So being the planner-pants that I am, I am trying to build a network so when I am a stay-at-home mama I will know other stay-at-home mamas and adoptive mothers in the 'hood! I posted on our online #community page asking if there were any adoption support groups and though there aren't, people showed interest, so we are going to start one! I met with one of the mothers today who adopted twice. I have met other #women through groups in the hood (two of them are actually great friends of mine now), and the first meeting always feels like online dating. You stand at the door of the meeting location slyly looking around trying to match the profile picture to an actual person. Luckily today, she recognized me and came over. I love meeting new people so I am not shy, but there is still that awkward scanning the room looking like, "Where's Waldo??" minus the peppermint stripes. At least there is no awkward 'reach' into the wallet at the end of your 'date'.
I do suggest meeting fellow #adoptiveparents BEFORE you adopt, while you are in the actual process of losing your mind. I advise this for a few reasons. A few meaning 5 because I am too verbose for 3.

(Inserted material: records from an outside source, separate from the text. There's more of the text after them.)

import Literature.Analysis.OperatorTheory.KernelRatioLimit
import HarnessLib

/-!
# Pointwise geometric asymptotics of the iterates of a positive symmetric transfer kernel

Helper file (`--supports stmt-AtomisticToContinuum-12240`, item `HalfChainLocality` of route
`BoundaryEscapeDeficit`, sub-problem `FouriersLaw`). The convergence of the boundary Gibbs marginals of
the pinned chain as the length `M → ∞` is a one-dimensional transfer-operator statement; this file
packages the abstract analytic input, assembled from the tree's operator theory
(`Literature.Analysis.OperatorTheory.exists_transferOperator`: the `L²` transfer operator `A` of a
bounded, symmetric, strictly positive kernel `K` on a finite nonzero measure space `(X, μ)`;
`IsPositivityImproving.exists_norm_pow_sub_le`: Jentzsch's gap `‖Aⁿ g - ‖A‖ⁿ ⟪φ, g⟫ φ‖ ≤ θⁿ ‖g‖`;
`KernelIterateBridge`: `⟪k_u, A^j [h]⟫ = (κ^[j+1] h)(u)` for the POINTWISE operator
`(κ f)(x) = ∫ K(x, y) f(y) dμ(y)`), in the honest-function form consumed downstream:

* `exists_kernelIterate_asymptotics` — there are `λ > θ ≥ 0` and an `L²`-normalised, a.e. strictly
  positive `φ₀` with `κ φ₀ = λ φ₀` a.e. such that, for bounded measurable `h`, `g`,
  `|(κ^[n+1] h)(x) - λⁿ (κ φ₀)(x) ∫ φ₀ h dμ| ≤ C B μ(X) θⁿ` for EVERY `x` (uniform pointwise
  asymptotics) and `|∫ g (κ^[n] h) dμ - λⁿ (∫ φ₀ g)(∫ φ₀ h)| ≤ B_g B_h μ(X) θⁿ`.

No definitions; everything is folklore (Perron–Frobenius–Jentzsch / Kreĭn–Rutman for compact
positivity improving self-adjoint operators, Reed–Simon IV Thms XIII.43–44).
-/

noncomputable section

open MeasureTheory Set Filter Function
open scoped RealInnerProductSpace ENNReal

namespace Summit.AtomisticToContinuum.FouriersLaw.Theorems.HalfChainLocality

open Literature.Analysis.OperatorTheory

variable {X : Type*} [MeasurableSpace X] {μ : Measure X} [IsFiniteMeasure μ]
  {K : X → X → ℝ} {C : ℝ}

/-- `(μ(X))^{1/2} · (μ(X))^{1/2} = μ(X)` for the `L²`-exponent `(2 : ℝ≥0∞).toReal⁻¹`. [folklore] -/
theorem measureUnivNNReal_rpow_half_mul_self (μ : Measure X) [IsFiniteMeasure μ] :
    (measureUnivNNReal μ : ℝ) ^ (2 : ℝ≥0∞).toReal⁻¹ * (measureUnivNNReal μ : ℝ) ^ (2 : ℝ≥0∞).toReal⁻¹ =
      μ.real univ := by
  have h0 : 0 ≤ (measureUnivNNReal μ : ℝ) := NNReal.coe_nonneg _
  rw [← Real.rpow_add' h0 (by norm_num), ENNReal.toReal_ofNat]
  norm_num
  rfl

/-- The `L²` norm of the class of a function bounded by `B` is at most `B (μ X)^{1/2}`. [folklore] -/
theorem norm_toLp_le_of_bound {h : X → ℝ} (hh : Measurable h) {B : ℝ} (hhb : ∀ x, ‖h x‖ ≤ B) :
    ‖(memLp_two_of_bound (μ := μ) hh hhb).toLp h‖ ≤
      (measureUnivNNReal μ : ℝ) ^ (2 : ℝ≥0∞).toReal⁻¹ * B := by
  by_cases hX : Nonempty X
  · obtain ⟨x⟩ := hX
    have hB : 0 ≤ B := (norm_nonneg _).trans (hhb x)
    exact Lp.norm_le_of_ae_bound hB (by
      filter_upwards [(memLp_two_of_bound (μ := μ) hh hhb).coeFn_toLp] with y hy
      rw [hy]
      exact hhb y)
  · haveI : IsEmpty X := not_nonempty_iff.1 hX
    have hμ0 : μ = 0 := Measure.eq_zero_of_isEmpty μ
    have h0 : (memLp_two_of_bound (μ := μ) hh hhb).toLp h = 0 :=
      Lp.eq_zero_iff_ae_eq_zero.2 (Filter.Eventually.of_forall fun x => (IsEmpty.false x).elim)
    rw [h0, norm_zero]
    have : (measureUnivNNReal μ : ℝ) = 0 := by rw [hμ0, measureUnivNNReal_zero, NNReal.coe_zero]
    rw [this, Real.zero_rpow (by norm_num), zero_mul]

/-- `⟪φ, [h]⟫ = ∫ φ h dμ` for the class `[h]` of a bounded measurable `h`. [folklore] -/
theorem inner_toLp_eq_integral (φ : Lp ℝ 2 μ) {h : X → ℝ} (hh : Measurable h) {B : ℝ}
    (hhb : ∀ x, ‖h x‖ ≤ B) :
    ⟪φ, (memLp_two_of_bound (μ := μ) hh hhb).toLp h⟫ = ∫ y, φ y * h y ∂μ := by
  rw [inner_eq_integral]
  refine integral_congr_ae ?_
  filter_upwards [(memLp_two_of_bound (μ := μ) hh hhb).coeFn_toLp] with y hy
  rw [hy]

/-- **Pointwise geometric asymptotics of transfer-kernel iterates (Jentzsch's gap, honest-function
form).** For a bounded (`‖K‖ ≤ C`), symmetric, strictly positive, jointly measurable kernel `K` on a
finite nonzero measure space `(X, μ)`, with `(κ f)(x) = ∫ K(x,y) f(y) dμ(y)`: there are `λ > 0`,
`θ ∈ [0, λ)` and `φ₀ ∈ L²(μ)`, `φ₀ > 0` a.e., `∫ φ₀² = 1`, `κ φ₀ = λ φ₀` a.e. (`φ₀` strongly
measurable, `∫ φ₀ > 0`, `κ φ₀ > 0` everywhere and `|κ φ₀| ≤ C √μ(X)`), such that
(i) for every measurable `h` with `‖h‖ ≤ B`, every `n` and EVERY point `x`,
`|(κ^[n+1] h)(x) - λⁿ (κ φ₀)(x) ∫ φ₀ h dμ| ≤ C B μ(X) θⁿ`;
(ii) for measurable `g, h` with `‖g‖ ≤ B_g`, `‖h‖ ≤ B_h` and every `n`,
`|∫ g (κ^[n] h) dμ - λⁿ (∫ φ₀ g dμ)(∫ φ₀ h dμ)| ≤ B_g B_h μ(X) θⁿ`. [folklore] -/
theorem exists_kernelIterate_asymptotics (hK : StronglyMeasurable (uncurry K))
    (hC : ∀ x y, ‖K x y‖ ≤ C) (hsymm : ∀ x y, K x y = K y x) (hpos : ∀ x y, 0 < K x y)
    (hμ : μ ≠ 0) :
    ∃ (lam θ : ℝ) (φ₀ : X → ℝ), 0 < lam ∧ 0 ≤ θ ∧ θ < lam ∧
      MemLp φ₀ 2 μ ∧ (∀ᵐ x ∂μ, 0 < φ₀ x) ∧ (∫ x, φ₀ x ^ 2 ∂μ = 1) ∧
      ((fun x => ∫ y, K x y * φ₀ y ∂μ) =ᵐ[μ] fun x => lam * φ₀ x) ∧
      StronglyMeasurable φ₀ ∧ (0 < ∫ y, φ₀ y ∂μ) ∧
      (∀ x, 0 < ∫ y, K x y * φ₀ y ∂μ) ∧ (∀ x, |∫ y, K x y * φ₀ y ∂μ| ≤ C * Real.sqrt (μ.real univ)) ∧
      (∀ (h : X → ℝ), Measurable h → ∀ B : ℝ, (∀ x, ‖h x‖ ≤ B) → ∀ (n : ℕ) (x : X),
        |((fun f : X → ℝ => fun x => ∫ y, K x y * f y ∂μ)^[n + 1] h) x -
            lam ^ n * (∫ y, K x y * φ₀ y ∂μ) * ∫ y, φ₀ y * h y ∂μ| ≤
          C * B * μ.real univ * θ ^ n) ∧
      (∀ (g h : X → ℝ), Measurable g → Measurable h → ∀ Bg Bh : ℝ, (∀ x, ‖g x‖ ≤ Bg) →
        (∀ x, ‖h x‖ ≤ Bh) → ∀ n : ℕ,
        |∫ x, g x * ((fun f : X → ℝ => fun x => ∫ y, K x y * f y ∂μ)^[n] h) x ∂μ -
            lam ^ n * (∫ y, φ₀ y * g y ∂μ) * ∫ y, φ₀ y * h y ∂μ| ≤
          Bg * Bh * μ.real univ * θ ^ n) := by
  obtain ⟨A, hA, hsa, hc, himp, h0⟩ := exists_transferOperator (μ := μ) hK hC hsymm hpos hμ
  obtain ⟨φ, hφ1, hφpos, hAφ, θ, hθ0, hθ, hpow⟩ := himp.exists_norm_pow_sub_le hsa hc h0
  have hlam : 0 < ‖A‖ := norm_pos_iff.2 h0
  have hC0 : 0 ≤ C := by
    have : μ univ ≠ 0 := fun h => hμ (Measure.measure_univ_eq_zero.1 h)
    obtain ⟨x, -⟩ := nonempty_of_measure_ne_zero this
    exact (norm_nonneg _).trans (hC x x)
  set s : ℝ := (measureUnivNNReal μ : ℝ) ^ (2 : ℝ≥0∞).toReal⁻¹ with hs
  have hs0 : 0 ≤ s := Real.rpow_nonneg (NNReal.coe_nonneg _) _
  have hss : s * s = μ.real univ := measureUnivNNReal_rpow_half_mul_self μ
  -- kernel sections
  set ks : X → Lp ℝ 2 μ := fun u => (memLp_kernel_section (μ := μ) hK hC u).toLp (K u) with hks
  have hksb : ∀ u, ‖ks u‖ ≤ s * C := fun u => norm_kernel_section_le hK hC hC0 u
  -- `⟪k_x, φ⟫ = (κ φ)(x)`
  have hkφ : ∀ x, ⟪ks x, φ⟫ = ∫ y, K x y * φ y ∂μ := by
    intro x
    rw [real_inner_comm, hks, inner_kernel_section hK hC φ x]
    exact integral_congr_ae (Eventually.of_forall fun y => mul_comm _ _)
  refine ⟨‖A‖, θ, (φ : X → ℝ), hlam, hθ0, hθ, Lp.memLp φ, hφpos, ?_, ?_, ?_, ?_, ?_, ?_, ?_, ?_⟩
  · -- `∫ φ² = ‖φ‖² = 1`
    have h1 : ⟪φ, φ⟫ = ∫ x, (φ : X → ℝ) x ^ 2 ∂μ := by
      rw [inner_eq_integral]
      exact integral_congr_ae (Eventually.of_forall fun x => by simp [sq])
    rw [← h1, real_inner_self_eq_norm_sq, hφ1, one_pow]
  · -- the eigen-equation, pointwise a.e.
    filter_upwards [hA φ, Lp.coeFn_smul ‖A‖ φ] with x hx hsm
    rw [← hx, hAφ, hsm, Pi.smul_apply, smul_eq_mul]
  · exact Lp.stronglyMeasurable φ
  · -- `∫ φ₀ > 0`
    have hint : Integrable (φ : X → ℝ) μ := (Lp.memLp φ).integrable one_le_two
    rw [integral_pos_iff_support_of_nonneg_ae (hφpos.mono fun x hx => hx.le) hint]
    have hsupp : μ (Function.support (φ : X → ℝ)) = μ univ := by
      refine measure_congr ?_
      filter_upwards [hφpos] with x hx
      simp only [eq_iff_iff]
      exact ⟨fun _ => Set.mem_univ x, fun _ => Function.mem_support.2 hx.ne'⟩
    rw [hsupp]
    exact pos_iff_ne_zero.2 fun h => hμ (Measure.measure_univ_eq_zero.1 h)
  · -- `κ φ₀ > 0` everywhere
    intro x
    have hint : Integrable (fun y => K x y * (φ : X → ℝ) y) μ := integrable_kernel_mul_coeFn hK hC φ x
    have hnn : 0 ≤ᵐ[μ] fun y => K x y * (φ : X → ℝ) y :=
      hφpos.mono fun y hy => mul_nonneg (hpos x y).le hy.le
    rw [integral_pos_iff_support_of_nonneg_ae hnn hint]
    have hsupp : μ (Function.support fun y => K x y * (φ : X → ℝ) y) = μ univ := by
      refine measure_congr ?_
      filter_upwards [hφpos] with y hy
      simp only [eq_iff_iff]
      exact ⟨fun _ => Set.mem_univ y, fun _ => Function.mem_support.2 (mul_pos (hpos x y) hy).ne'⟩
    rw [hsupp]
    exact pos_iff_ne_zero.2 fun h => hμ (Measure.measure_univ_eq_zero.1 h)
  · -- `|κ φ₀| ≤ C √μ(X)`
    intro x
    have h := abs_integral_kernel_mul_le (μ := μ) hC hC0 φ x
    rwa [hφ1, mul_one] at h
  · -- (i) pointwise asymptotics
    intro h hh B hhb n x
    have hL := memLp_two_of_bound (μ := μ) hh hhb
    have hB : ‖hL.toLp h‖ ≤ s * B := norm_toLp_le_of_bound hh hhb
    have hB0 : 0 ≤ B := (norm_nonneg _).trans (hhb x)
    set r : Lp ℝ 2 μ := (A ^ n) (hL.toLp h) - (‖A‖ ^ n * ⟪φ, hL.toLp h⟫) • φ with hr
    have hrb : ‖r‖ ≤ θ ^ n * ‖hL.toLp h‖ := hpow n _
    have hiter := inner_kernel_section_pow_kernelOp (μ := μ) hK hC hsymm hA hh hhb n x
    -- `κ^[n+1] h x = ⟪k_x, A^n [h]⟫ = ‖A‖^n ⟪φ,[h]⟫ ⟪k_x, φ⟫ + ⟪k_x, r⟫`
    have hdec : ((fun f : X → ℝ => fun x => ∫ y, K x y * f y ∂μ)^[n + 1] h) x =
        ‖A‖ ^ n * (∫ y, K x y * φ y ∂μ) * (∫ y, φ y * h y ∂μ) + ⟪ks x, r⟫ := by
      change ⟪ks x, (A ^ n) (hL.toLp h)⟫ = _ at hiter
      rw [← hiter]
      have e : (A ^ n) (hL.toLp h) = (‖A‖ ^ n * ⟪φ, hL.toLp h⟫) • φ + r := by
        rw [hr]; abel
      rw [e, inner_add_right, real_inner_smul_right, hkφ x, inner_toLp_eq_integral φ hh hhb]
      ring
    rw [hdec, add_sub_cancel_left]
    calc |⟪ks x, r⟫| ≤ ‖ks x‖ * ‖r‖ := abs_real_inner_le_norm _ _
      _ ≤ (s * C) * (θ ^ n * (s * B)) := by
          refine mul_le_mul (hksb x) (hrb.trans ?_) (norm_nonneg _) (by positivity)
          exact mul_le_mul_of_nonneg_left hB (pow_nonneg hθ0 n)
      _ = C * B * (s * s) * θ ^ n := by ring
      _ = C * B * μ.real univ * θ ^ n := by rw [hss]
  · -- (ii) bilinear asymptotics
    intro g h hg hh Bg Bh hgb hhb n
    have hLg := memLp_two_of_bound (μ := μ) hg hgb
    have hLh := memLp_two_of_bound (μ := μ) hh hhb
    have hBg : ‖hLg.toLp g‖ ≤ s * Bg := norm_toLp_le_of_bound hg hgb
    have hBh : ‖hLh.toLp h‖ ≤ s * Bh := norm_toLp_le_of_bound hh hhb
    set r : Lp ℝ 2 μ := (A ^ n) (hLh.toLp h) - (‖A‖ ^ n * ⟪φ, hLh.toLp h⟫) • φ with hr
    have hrb : ‖r‖ ≤ θ ^ n * ‖hLh.toLp h‖ := hpow n _
    -- `∫ g κ^[n] h = ⟪[g], A^n [h]⟫`
    have hint : ∫ x, g x * ((fun f : X → ℝ => fun x => ∫ y, K x y * f y ∂μ)^[n] h) x ∂μ =
        ⟪hLg.toLp g, (A ^ n) (hLh.toLp h)⟫ := by
      rw [inner_eq_integral]
      refine integral_congr_ae ?_
      filter_upwards [hLg.coeFn_toLp, pow_kernelOp_toLp_ae_eq_iterate hA hh hhb n] with x hx hy
      rw [hx, hy]
    have hdec : ∫ x, g x * ((fun f : X → ℝ => fun x => ∫ y, K x y * f y ∂μ)^[n] h) x ∂μ =
        ‖A‖ ^ n * (∫ y, φ y * g y ∂μ) * (∫ y, φ y * h y ∂μ) + ⟪hLg.toLp g, r⟫ := by
      rw [hint]
      have e : (A ^ n) (hLh.toLp h) = (‖A‖ ^ n * ⟪φ, hLh.toLp h⟫) • φ + r := by
        rw [hr]; abel
      rw [e, inner_add_right, real_inner_smul_right, real_inner_comm φ (hLg.toLp g),
        inner_toLp_eq_integral φ hg hgb, inner_toLp_eq_integral φ hh hhb]
      ring
    rw [hdec, add_sub_cancel_left]
    by_cases hX : Nonempty X
    · obtain ⟨x₀⟩ := hX
      have hBg0 : 0 ≤ Bg := (norm_nonneg _).trans (hgb x₀)
      calc |⟪hLg.toLp g, r⟫| ≤ ‖hLg.toLp g‖ * ‖r‖ := abs_real_inner_le_norm _ _
        _ ≤ (s * Bg) * (θ ^ n * (s * Bh)) := by
            refine mul_le_mul hBg (hrb.trans ?_) (norm_nonneg _) (by positivity)
            exact mul_le_mul_of_nonneg_left hBh (pow_nonneg hθ0 n)
        _ = Bg * Bh * (s * s) * θ ^ n := by ring
        _ = Bg * Bh * μ.real univ * θ ^ n := by rw [hss]
    · haveI : IsEmpty X := not_nonempty_iff.1 hX
      exact absurd (Measure.eq_zero_of_isEmpty μ) hμ

end Summit.AtomisticToContinuum.FouriersLaw.Theorems.HalfChainLocality

end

1.) Having people close by that you can talk to during the process is super important! Bottom line, adopting is not #pregnancy, and our preggo friends don't understand our stresses/emotional turmoil just like we don't understand their vomitous mornings and elephantiasis of the feet. Not saying to ditch your other #friends, I talk to my BFF every day after work and though our lives are very different, we talk about anything from deep chats to singing made up songs at the top of our lunges to me getting hugs from her kids through facetime. She has been my best #support after the husband of course! We are not in the waiting process yet, but I am glad to start setting up a support where when I reach the day of, "OMG WHEN IS OUR #CHILD COMING!!!!" after 5 months, I will have people reassure me that it will all be ok, because they did it and it was ok :) There is just something to be said for knowing people who have been through the same thing. It is like your friend having a huge pimple on her forehead at the same time as you. You are in it together!
2.) Having a #supportgroup set up before it all happens (because it CAN happen quickly, it all depends), is also good for when you get back from picking up your lil bean, and you are too wiped to think about getting dressed let alone joining a group or trying to set up mommy and me groups. You will come home and have people who know what you are going through. Besides #motherhood, there is the addition of #bonding with your child. This can be harder for adoptive parents, and if you are having trouble with it, you can ask your fellow AMs how they dealt with it. I mean, I will have no boob to coerce them with! Not the AMs, the #baby!
3.) Already having friends in the #adoptioncommunity also sets up friends for your child as they get older! What a nice perk, two lil buds that both came from a heart bump! #Adoptedchildren may have unique issues or questions and having older adoptive friends who have gone through it or peers the same age to grow up together and not feel like the only adopted child, is a wonderful thing! Not saying all adoptive children have these feelings, but from my research and experience speaking with others, it can be common for questions and yearning for closure depending on the situation.
4.) If you can get into a fancy lil adoption group during your home study it is even better because you will have a network of people to tell you what #adoptionagencies they used, suggest snazzy but cheap lawyers, recommendations on enough books to make your eyes bleed, etc. I definitely wished I had met more people in the beginning so I wouldn't have had to spent 500,000 hours on the phone with every agency in the US! You get the real deal/no bs truths about which agencies aren't going to surprise you with additional costs (ramen noodles for life), advice on how open you should be (let's not spend every weekend with birth mama), and how to spot scam artists (Oh look at that, she took our 20k then changed her mind about placing the child), etc. That last one is part of why we went with an agency, which will be another post. There is a whooooole world of crazy that can be avoided if you know good people that have been through it all!
5.) Who the hell doesn't want new friends! And the adoptive community is a beautiful one. Every single person I have met that is adopting or has, seems to have a uniquely beautiful heart and always eager to share and help. And they just love their little heart bumps and all of them say how much the insane process is worth it!